Real-time adaptability is another advantage of using an automated optimization system [
30]. When disruptions occur, such as driver unavailability due to illness or unexpected events, automated optimization systems can quickly analyze the situation and reassign available drivers to fill the gaps [
31]. By identifying the most suitable replacements based on various factors like tiredness score, proximity, and regulatory compliance, the system minimizes the impact of disruptions on the overall schedule. In the event of disruptions along a specific route or at a particular location, the automated optimization system can rapidly reallocate an optimal driver for the alternative routing by analyzing available drivers and resources, ensuring timely delivery, and minimizing the impact of disruptions on the entire transport network.
Limitations
Firstly, one of the primary limitations of our study is the degree of data availability for the automated optimization. Access to comprehensive and accurate data on company’s key performance indicators, driver skills, driver preferences, enroute change of drivers, etc. would allow for a more complex analysis and the more realistic modeling of real-life scenarios. One of our future prospects is to integrate such parameters (when available) in the training or testing of our models. Secondly, our dataset size is rather small, making us uncertain on the model’s behavior on large-scale optimization problems. Thirdly, the testing of the models was carried out on internal data. Scalability and computational efficiency are yet to be ensured and evaluated on larger and external datasets, which is another future prospect of our research.
5. Conclusions
We presented the Ferodata AI engine, an AI/ML optimization module, developed by our team, that automatically assigns drivers to freight transportation orders based on the data about drivers, workplaces, driving/service times, and circulation history. The model proposed by us is the first of its kind to be published and obtained excellent performance metrics on the train set and very good and encouraging performance metrics on the test set. The presentation of the Ferodata AI engine and the publication of this research paper for the rail freight transportation industry can have several important implications and benefits for the industry as a whole. One of the key benefits of an AI/ML optimization module like the Ferodata AI engine is the potential for significant efficiency improvements. By automatically assigning drivers to freight transportation orders based on various data points, idle time can be reduced and overall resource allocation can be improved. This leads to cost savings for transportation companies and potentially lower prices for customers. The ability to assign drivers to orders with precision can lead to better service quality. Timely deliveries and reduced delays can enhance customer satisfaction, making rail freight transportation a more attractive option for businesses that rely on it.

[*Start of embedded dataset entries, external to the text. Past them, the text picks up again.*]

/-!
# B3 — T. Bałaban, *(Higgs)₂,₃ quantum fields in a finite volume. III. Renormalization*, CMP **88** (1983) 411–445
[Balaban1983Higgs3], (3.27) p. 441 / p. 442 [PDF 31–32]: **the kernel Π_{μμ′ν} of the first curly bracket of (3.26) with the
infinite-lattice propagator `G^ξ_{j₀}(0)` in both slots is bounded uniformly in the lattice spacing** — ON THE PRINTED INFINITE
LATTICE ξℤ³, where the pure-`C^ξ` part is (3.27) and VANISHES EXACTLY (r15's `lhs327_Cxi_eq_zero`)

statement-level skeleton of published theorems with citation tags; proofs where landed; nothing here is a claim about
the Yang–Mills mass gap

PDF held: `paper:balaban1983-higgs-2-3-quantum-fields-finite-volume` (journal page = PDF page + 410); pp. 441–442 [PDF 31–32] read
on the ×2 renders `run/shared/lean/pub/pub-balaban/b2b-balaban-ref1/pages/1983-cmp88-higgs23-III/1983-cmp88-higgs23-III-p031-x2.png`,
`-p032-x2.png`.  p. 441: *"the expression in the first curly bracket has the form Σ_ν Σ_x η^d Σ_{μ,μ′} g(x)A_μ(x)
Π^{(η,j₀)}_{μμ′ν}(x)(∂^η_νg′A′_{μ′})(x) … If at least one propagator G_{j₀}(0) is replaced by G_{j₀}(0)(1 − m² − aP)C^ξ, then we get
a convergent expression … [with C^ξ:] tr q² Σ_{y′}ξ^d[−(C^ξ∂^{ξ*}_{μ′})(y−y′)(C^ξ∂^{ξ*}_μ)(y′−y)(y′_ν−y_ν) + C^ξ(y−y′)
(∂^ξ_{μ′}C^ξ∂^{ξ*}_μ)(y′−y)(y′_ν−y_ν)] = … (3.27)"*, p. 442: *"Thus the expression (3.27) is equal to 0 and the coefficient at
the vertex [Π_{μμ′ν}] is bounded"*.  Rows **B3.Eq3.25-3.32** of `HOME/lit-balaban-r15/ROWS-B3.md` (fold owner r15); file 6 of the
p39 gen-9 programme «the §3 vector self-energy sentences on the PRINTED infinite lattice ξℤ³» (gen 8 proved the torus reading
`B3Pi3TorusBounded`; on ξℤ³ the pure-C^ξ part is r15's `lhs327`, which is zero as printed).
WHAT IS REPRODUCED (`d = 3`, `ξ = L^{−k}`, volume element `Σ ξ³`, `τ = tr q²`, `G = G^ξ_k(0)` = `GxiL`, `M = G − C^ξ`; the
displacement `y′_ν − y_ν` in lattice units is `ξ(y′_ν − y_ν)`, exactly as in r15's `lhs327`):
* §1 `nonloc3`, **`Pi3L`** — `Π_{μμ′ν}[K₁,K₂](y) = τΣ'_{y′}ξ³[−(K₁∂^*_{μ′})(y,y′)(K₂∂^*_μ)(y′,y) + K₁(y,y′)(∂_{μ′}K₂∂^*_μ)(y′,y)]·
  ξ(y′_ν − y_ν)` for two-variable kernels; `Pi3L_conv`: on convolution kernels it IS r15's `lhs327`, hence `Pi3L_Cxi_eq_zero`
  (**(3.27) = 0 on ξℤ³**, r15's `lhs327_Cxi_eq_zero` with p03's (3.28)).
* §2 the weight costs one power: `|ξ(y′−y)_ν|·P_{q+1}^δ(y′−y) ≤ P_q^δ(y′−y)` (`abs_weight_mul_prof_le`).
* §3 **`tsum_nonloc3_M_G_bound`** — the `[M,G]` term: the first piece is the Fubini form of `B3Eq316DifferenceKernelBounds` with
  the weighted leg `κ = (G∂^*_μ)(·,y)·ξ(·−y)_ν`, `|κ| ≤ C·P₁^δ ≤ C(1+2/δ)P₂^{δ/2}` (rate `δ/2`); the second is bounded termwise
  (`|M| ≤ K`, `|∂G∂^*|·|weight| ≤ C·P₂^δ`).
* §4 **`tsum_nonloc3_conv_M_bound`** — the `[C^ξ,M]` term: the first piece is the TRANSPOSED Fubini form (`M` symmetric:
  `(M∂^*_μ)(y′,y) = (∂_μM)(y,y′)`) with `κ = (C^ξ∂^*_{μ′})(y−y′)·ξ(y′−y)_ν`, `|κ| ≤ C·P₁^δ`; the second is bounded termwise
  (`|C^ξ| ≤ CP₁`, `|∂M∂^*|·|weight| ≤ K`).
* §5 **`exists_Pi3L_GxiL_bound`** — THE PRINTED CLAIM *"the coefficient at the vertex [Π_{μμ′ν}] is bounded"* for the
  infinite-lattice propagator: `|Π_{μμ′ν}[G^ξ_k(0),G^ξ_k(0)](y)| ≤ Cst·|tr q²|` for every `k ≥ 1`, window, `μ, μ′, ν, y`, with
  `Cst` a function of `L` and the window — via `Π[G,G] = Π[C,C] + τΣ nonloc3[C,M] + τΣ nonloc3[M,G]` and `Π[C,C] = (3.27) = 0`.
HONEST SCOPE: zero external field, `d = 3`, unit blocks, one scale in both slots, the legs `g, A, ∂_ν(g′A′)` of (3.26) left
outside; the printed middle/last members of (3.27) and the `(L^{j₀}η)^{−d+2}` scaling remark for `Π_{μμ′}` are r15's/p03's rows
and are not restated.  Mathlib + the cited tree files only; definitions with bodies and theorems, no named facts; standard
axioms.  Unit `lit-balaban-p39-g9` (Phase-2 proof seat p39, gen 9), HOME `run/shared/lean/pub/lit-balaban/`, 2026-08-22.
-/

open scoped BigOperators
open Finset Filter Topology

namespace Literature.MathematicalPhysics.QuantumFieldTheory.Balaban1983to89.B3Pi3ZeroLattice

open B3Sect3VectorSelfEnergy B3CxiUniformBound B3ZdLatticeProfileSums B3ZdKernelConvolutions B3Eq316ResolventZeroLattice
  B3Eq316DifferenceKernelBounds B3Pi2ZeroLattice
open B3Eq327Cxi (lhs327_Cxi_eq_zero)
open B3CxiLatticePairSums (supNorm_unitVec)

noncomputable section

/-! ## §1 Π_{μμ′ν} on ξℤ³ for two-variable kernels -/

/-- the non-local integrand of the first curly bracket of (3.26) with the displacement weight `ξ(y′_ν − y_ν)` (the shape of
r15's `lhs327`). [cite: Balaban1983Higgs3, (3.27) p.441] -/
def nonloc3 (ξ : ℝ) (K₁ K₂ : ZSite 3 → ZSite 3 → ℝ) (μ μ' ν : Fin 3) (y y' : ZSite 3) : ℝ :=
  ξ ^ 3 * (-(dK2 ξ μ' K₁ y y' * dK2 ξ μ K₂ y' y * (ξ * ((y' ν : ℝ) - y ν))) +
    K₁ y y' * d2K ξ μ' μ K₂ y' y * (ξ * ((y' ν : ℝ) - y ν)))

/-- **Π_{μμ′ν}[K₁,K₂](y)** — the kernel Π^{(η,j₀)}_{μμ′ν} of p. 441 (r15's torus `Pi3`) ON THE INFINITE LATTICE ξℤ³ for two
two-variable kernels: `τΣ'_{y′} nonloc3[K₁,K₂](y,y′)`, `τ = tr q²`. [cite: Balaban1983Higgs3, (3.27) p.441] -/
def Pi3L (ξ τ : ℝ) (K₁ K₂ : ZSite 3 → ZSite 3 → ℝ) (μ μ' ν : Fin 3) (y : ZSite 3) : ℝ :=
  τ * ∑' y', nonloc3 ξ K₁ K₂ μ μ' ν y y'

section Algebra

variable {ξ : ℝ}

/-- **On the convolution kernel `C^ξ`, `Π_{μμ′ν}` is r15's `lhs327`** (the left side of (3.27)).
[cite: Balaban1983Higgs3, (3.27) p.441] -/
theorem Pi3L_conv (ξ τ : ℝ) (μ μ' ν : Fin 3) (y : ZSite 3) :
    Pi3L ξ τ (fun a b => Cxi 3 ξ (a - b)) (fun a b => Cxi 3 ξ (a - b)) μ μ' ν y = lhs327 3 ξ τ y μ μ' ν := by
  simp only [Pi3L, lhs327, nonloc3, dK2_conv, d2K_conv]

/-- **(3.27) = 0 ON ξℤ³**: the pure-`C^ξ` kernel `Π_{μμ′ν}[C^ξ,C^ξ]` vanishes (r15's `lhs327_Cxi_eq_zero`, with p03's (3.28);
p. 442 *"Thus the expression (3.27) is equal to 0"*). [cite: Balaban1983Higgs3, (3.27) p.442] -/
theorem Pi3L_Cxi_eq_zero (hξ : 0 < ξ) (τ : ℝ) (μ μ' ν : Fin 3) (y : ZSite 3) :
    Pi3L ξ τ (fun a b => Cxi 3 ξ (a - b)) (fun a b => Cxi 3 ξ (a - b)) μ μ' ν y = 0 := by
  rw [Pi3L_conv]; exact lhs327_Cxi_eq_zero hξ τ y μ μ' ν

/-- additivity in the first slot. [cite: Balaban1983Higgs3, (3.27) p.441] -/
theorem nonloc3_add_left (ξ : ℝ) (K₁ K₁' K₂ : ZSite 3 → ZSite 3 → ℝ) (μ μ' ν : Fin 3) (y y' : ZSite 3) :
    nonloc3 ξ (K₁ + K₁') K₂ μ μ' ν y y' = nonloc3 ξ K₁ K₂ μ μ' ν y y' + nonloc3 ξ K₁' K₂ μ μ' ν y y' := by
  simp only [nonloc3, dK2_add, Pi.add_apply]; ring

/-- additivity in the second slot. [cite: Balaban1983Higgs3, (3.27) p.441] -/
theorem nonloc3_add_right (ξ : ℝ) (K₁ K₂ K₂' : ZSite 3 → ZSite 3 → ℝ) (μ μ' ν : Fin 3) (y y' : ZSite 3) :
    nonloc3 ξ K₁ (K₂ + K₂') μ μ' ν y y' = nonloc3 ξ K₁ K₂ μ μ' ν y y' + nonloc3 ξ K₁ K₂' μ μ' ν y y' := by
  simp only [nonloc3, dK2_add, d2K_add]; ring

end Algebra

/-! ## §2 The displacement weight costs one power of the distance -/

section Weight

variable {ξ δ : ℝ}

/-- kernel: `|y′_ν − y_ν| ≤ max(1, |y′ − y|_∞)`. [cite: Balaban1983Higgs3, (3.27) p.441] -/
theorem abs_coord_sub_le (ν : Fin 3) (y y' : ZSite 3) : |((y' ν : ℝ) - y ν)| ≤ max 1 (supNorm (y' - y) : ℝ) := by
  have h := le_supNorm (y' - y) ν
  have h' : (((y' - y) ν).natAbs : ℝ) ≤ (supNorm (y' - y) : ℝ) := by exact_mod_cast h
  rw [Nat.cast_natAbs, Int.cast_abs, Pi.sub_apply, Int.cast_sub] at h'
  exact h'.trans (le_max_right _ _)

/-- **The weight costs one power**: `|ξ(y′_ν − y_ν)|·P_{q+1}^δ(y′ − y) ≤ P_q^δ(y′ − y)`. [cite: Balaban1983Higgs3, (3.27) p.441] -/
theorem abs_weight_mul_prof_le (hξ : 0 < ξ) (δ : ℝ) (q : ℕ) (ν : Fin 3) (y y' : ZSite 3) :
    |ξ * ((y' ν : ℝ) - y ν)| * prof ξ δ (q + 1) (y' - y) ≤ prof ξ δ q (y' - y) := by
  have hm : (1 : ℝ) ≤ max 1 (supNorm (y' - y) : ℝ) := le_max_left _ _
  have hx : 0 < ξ * max 1 (supNorm (y' - y) : ℝ) := by positivity
  have hw : |ξ * ((y' ν : ℝ) - y ν)| ≤ ξ * max 1 (supNorm (y' - y) : ℝ) := by
    rw [abs_mul, abs_of_pos hξ]
    exact mul_le_mul_of_nonneg_left (abs_coord_sub_le ν y y') hξ.le
  unfold prof
  calc |ξ * ((y' ν : ℝ) - y ν)| * (((ξ * max 1 (supNorm (y' - y) : ℝ)) ^ (q + 1))⁻¹ *
        Real.exp (-(δ * (ξ * (supNorm (y' - y) : ℝ)))))
      ≤ (ξ * max 1 (supNorm (y' - y) : ℝ)) * (((ξ * max 1 (supNorm (y' - y) : ℝ)) ^ (q + 1))⁻¹ *
        Real.exp (-(δ * (ξ * (supNorm (y' - y) : ℝ))))) := mul_le_mul_of_nonneg_right hw (by positivity)
    _ = ((ξ * max 1 (supNorm (y' - y) : ℝ)) ^ q)⁻¹ * Real.exp (-(δ * (ξ * (supNorm (y' - y) : ℝ)))) := by
        rw [pow_succ]; field_simp

/-- kernel: `P_0^δ ≤ 1`. [cite: Balaban1983Higgs3, (3.27) p.441] -/
theorem prof_zero_le_one (hξ : 0 ≤ ξ) (hδ : 0 ≤ δ) (u : ZSite 3) : prof ξ δ 0 u ≤ 1 := by
  unfold prof
  rw [pow_zero, inv_one, one_mul]
  have h0 : 0 ≤ δ * (ξ * (supNorm u : ℝ)) := by positivity
  exact Real.exp_le_one_iff.2 (by linarith)

end Weight

/-! ## §3 The `[M, G]` term -/

section CrossMG

variable {ℓ k : ℕ} {a m2 : ℝ}

/-- **THE `[M, G]` TERM OF Π_{μμ′ν} IS BOUNDED**: with the weighted leg `κ(y′) = (G∂^*_μ)(y′,y)·ξ(y′−y)_ν`
(`|κ| ≤ C·P₁^δ ≤ C(1+2/δ)·P₂^{δ/2}`) the first piece is the Fubini form of `B3Eq316DifferenceKernelBounds` at rate `δ/2`; the
second is `Σ ξ³|M|·|∂G∂^*|·|weight| ≤ K·C·Σξ³P₂^δ`. [cite: Balaban1983Higgs3, (3.27) p.441] -/
theorem tsum_nonloc3_M_G_bound {δ C K : ℝ} (hδ : 0 < δ) (hδ1 : δ ≤ 1) (hC : 0 ≤ C) (hK : 0 ≤ K)
    (l3 : ∀ (μ : Fin 3) (y z : ZSite 3), |dK2 (xiOf ℓ k) μ (GxiL ℓ k a m2) y z| ≤ C * prof (xiOf ℓ k) δ 2 (y - z))
    (l4 : ∀ (μ' μ : Fin 3) (x y : ZSite 3), |d2K (xiOf ℓ k) μ' μ (GxiL ℓ k a m2) x y| ≤ C * prof (xiOf ℓ k) δ 3 (x - y))
    (bM : ∀ y y' : ZSite 3, |MxiL ℓ k a m2 y y'| ≤ K)
    (fubw : ∀ (δ' : ℝ), 0 < δ' → δ' ≤ δ → ∀ (μ' : Fin 3) (y : ZSite 3) (κ : ZSite 3 → ℝ) (b : ℝ), 0 ≤ b →
      (∀ x', |κ x'| ≤ b * prof (xiOf ℓ k) δ' 2 (x' - y)) →
      Summable (fun x' => (xiOf ℓ k) ^ 3 * (dK2 (xiOf ℓ k) μ' (MxiL ℓ k a m2) y x' * κ x')) ∧
        |∑' x', (xiOf ℓ k) ^ 3 * (dK2 (xiOf ℓ k) μ' (MxiL ℓ k a m2) y x' * κ x')| ≤
          C * C * b * (1400 * (833 / (δ' / 2) ^ 3)))
    (μ μ' ν : Fin 3) (y : ZSite 3) :
    Summable (fun y' => nonloc3 (xiOf ℓ k) (MxiL ℓ k a m2) (GxiL ℓ k a m2) μ μ' ν y y') ∧
      |∑' y', nonloc3 (xiOf ℓ k) (MxiL ℓ k a m2) (GxiL ℓ k a m2) μ μ' ν y y'| ≤
        C * C * (C * (1 + 2 / δ)) * (1400 * (833 / (δ / 2 / 2) ^ 3)) + K * C * (833 / δ ^ 3) := by
  set ξ : ℝ := xiOf ℓ k with hξdef
  have hξ : 0 < ξ := xiOf_pos ℓ k
  have hξ1 : ξ ≤ 1 := xiOf_le_one ℓ k
  have hδh : 0 < δ / 2 := by linarith
  -- the weighted leg
  set κ : ZSite 3 → ℝ := fun y' => dK2 ξ μ (GxiL ℓ k a m2) y' y * (ξ * ((y' ν : ℝ) - y ν)) with hκdef
  have hκ1 : ∀ y', |κ y'| ≤ C * prof ξ δ 1 (y' - y) := by
    intro y'
    simp only [hκdef]
    rw [abs_mul]
    have h1 := l3 μ y' y
    have hw := abs_weight_mul_prof_le hξ δ 1 ν y y'
    calc |dK2 ξ μ (GxiL ℓ k a m2) y' y| * |ξ * ((y' ν : ℝ) - y ν)|
        ≤ (C * prof ξ δ 2 (y' - y)) * |ξ * ((y' ν : ℝ) - y ν)| := mul_le_mul_of_nonneg_right h1 (abs_nonneg _)
      _ = C * (|ξ * ((y' ν : ℝ) - y ν)| * prof ξ δ (1 + 1) (y' - y)) := by ring
      _ ≤ C * prof ξ δ 1 (y' - y) := mul_le_mul_of_nonneg_left hw hC
  have hκ2 : ∀ y', |κ y'| ≤ C * (1 + 2 / δ) * prof ξ (δ / 2) 2 (y' - y) := by
    intro y'
    refine (hκ1 y').trans ?_
    rw [mul_assoc]
    exact mul_le_mul_of_nonneg_left (profile_one_le_two_half hξ hξ1 hδ (y' - y)) hC
  obtain ⟨sA, hA⟩ := fubw (δ / 2) hδh (by linarith) μ' y κ (C * (1 + 2 / δ)) (by positivity) hκ2
  -- the second piece, termwise
  set ρ : ZSite 3 → ℝ := fun y' => d2K ξ μ' μ (GxiL ℓ k a m2) y' y * (ξ * ((y' ν : ℝ) - y ν)) with hρdef
  have hρ : ∀ y', |ρ y'| ≤ C * prof ξ δ 2 (y' - y) := by
    intro y'
    simp only [hρdef]
    rw [abs_mul]
    have h1 := l4 μ' μ y' y
    have hw := abs_weight_mul_prof_le hξ δ 2 ν y y'
    calc |d2K ξ μ' μ (GxiL ℓ k a m2) y' y| * |ξ * ((y' ν : ℝ) - y ν)|
        ≤ (C * prof ξ δ 3 (y' - y)) * |ξ * ((y' ν : ℝ) - y ν)| := mul_le_mul_of_nonneg_right h1 (abs_nonneg _)
      _ = C * (|ξ * ((y' ν : ℝ) - y ν)| * prof ξ δ (2 + 1) (y' - y)) := by ring
      _ ≤ C * prof ξ δ 2 (y' - y) := mul_le_mul_of_nonneg_left hw hC
  have hMb : ∀ y', |MxiL ℓ k a m2 y y'| ≤ K := fun y' => bM y y'
  have sB : Summable fun y' => MxiL ℓ k a m2 y y' * ρ y' :=
    (summable_abs_bdd_mul_prof hξ hξ1 hδ hδ1 le_rfl y hMb hρ).of_abs
  -- the integrand
  have hint : ∀ y', nonloc3 ξ (MxiL ℓ k a m2) (GxiL ℓ k a m2) μ μ' ν y y' =
      -(ξ ^ 3 * (dK2 ξ μ' (MxiL ℓ k a m2) y y' * κ y')) + ξ ^ 3 * (MxiL ℓ k a m2 y y' * ρ y') := by
    intro y'; simp only [nonloc3, hκdef, hρdef]; ring
  have hsum : Summable (fun y' => nonloc3 ξ (MxiL ℓ k a m2) (GxiL ℓ k a m2) μ μ' ν y y') := by
    simp_rw [hint]; exact sA.neg.add (sB.mul_left _)
  refine ⟨hsum, ?_⟩
  -- the bound on the second piece
  obtain ⟨-, ⟨hs2, hle2⟩⟩ := tsum_profile_shift_le hξ hξ1 hδ hδ1 (le_refl 2) y y
  have hB : |∑' y', ξ ^ 3 * (MxiL ℓ k a m2 y y' * ρ y')| ≤ K * C * (833 / δ ^ 3) := by
    have hs : Summable fun y' => K * C * (ξ ^ 3 * prof ξ δ 2 (y' - y)) := hs2.mul_left _
    refine (abs_tsum_le_tsum_of_abs_le (sB.mul_left _) hs fun y' => ?_).trans ?_
    · rw [abs_mul, abs_mul, abs_of_pos (by positivity : (0 : ℝ) < ξ ^ 3)]
      have hp := prof_nonneg hξ.le δ 2 (y' - y)
      calc ξ ^ 3 * (|MxiL ℓ k a m2 y y'| * |ρ y'|) ≤ ξ ^ 3 * (K * (C * prof ξ δ 2 (y' - y))) :=
            mul_le_mul_of_nonneg_left (mul_le_mul (hMb y') (hρ y') (abs_nonneg _) hK) (by positivity)
        _ = _ := by ring
    · rw [tsum_mul_left]
      exact mul_le_mul_of_nonneg_left hle2 (by positivity)
  simp_rw [hint]
  rw [sA.neg.tsum_add (sB.mul_left _), tsum_neg]
  calc |-(∑' y', ξ ^ 3 * (dK2 ξ μ' (MxiL ℓ k a m2) y y' * κ y')) + ∑' y', ξ ^ 3 * (MxiL ℓ k a m2 y y' * ρ y')|
      ≤ |-(∑' y', ξ ^ 3 * (dK2 ξ μ' (MxiL ℓ k a m2) y y' * κ y'))| + |∑' y', ξ ^ 3 * (MxiL ℓ k a m2 y y' * ρ y')| :=
        abs_add_le _ _
    _ ≤ C * C * (C * (1 + 2 / δ)) * (1400 * (833 / (δ / 2 / 2) ^ 3)) + K * C * (833 / δ ^ 3) := by
        rw [abs_neg]; exact add_le_add hA hB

AI-driven optimization can help rail freight companies make the most of their resources. It can balance workloads, prevent the overworking of certain drivers, and ensure that resources are used efficiently across the network. Optimized driver assignments can also lead to safety improvements. By managing driver schedules and driving times more effectively, it is possible to reduce fatigue-related accidents and enhance overall safety within the industry. By optimizing driver schedules and ensuring compliance with regulations regarding working hours and rest breaks, the Ferodata AI engine can help rail freight companies maintain regulatory compliance and avoid fines or penalties. After rigorous testing and validation on external and larger datasets, the automated optimization of locomotive driver assignments could bring operational efficiency, cost savings, regulatory compliance, and improved safety to scheduled rail freight transports. If the AI/ML optimization module proves successful, it may encourage other rail freight companies to adopt similar technologies. This can lead to an industry-wide shift towards greater efficiency and improved services.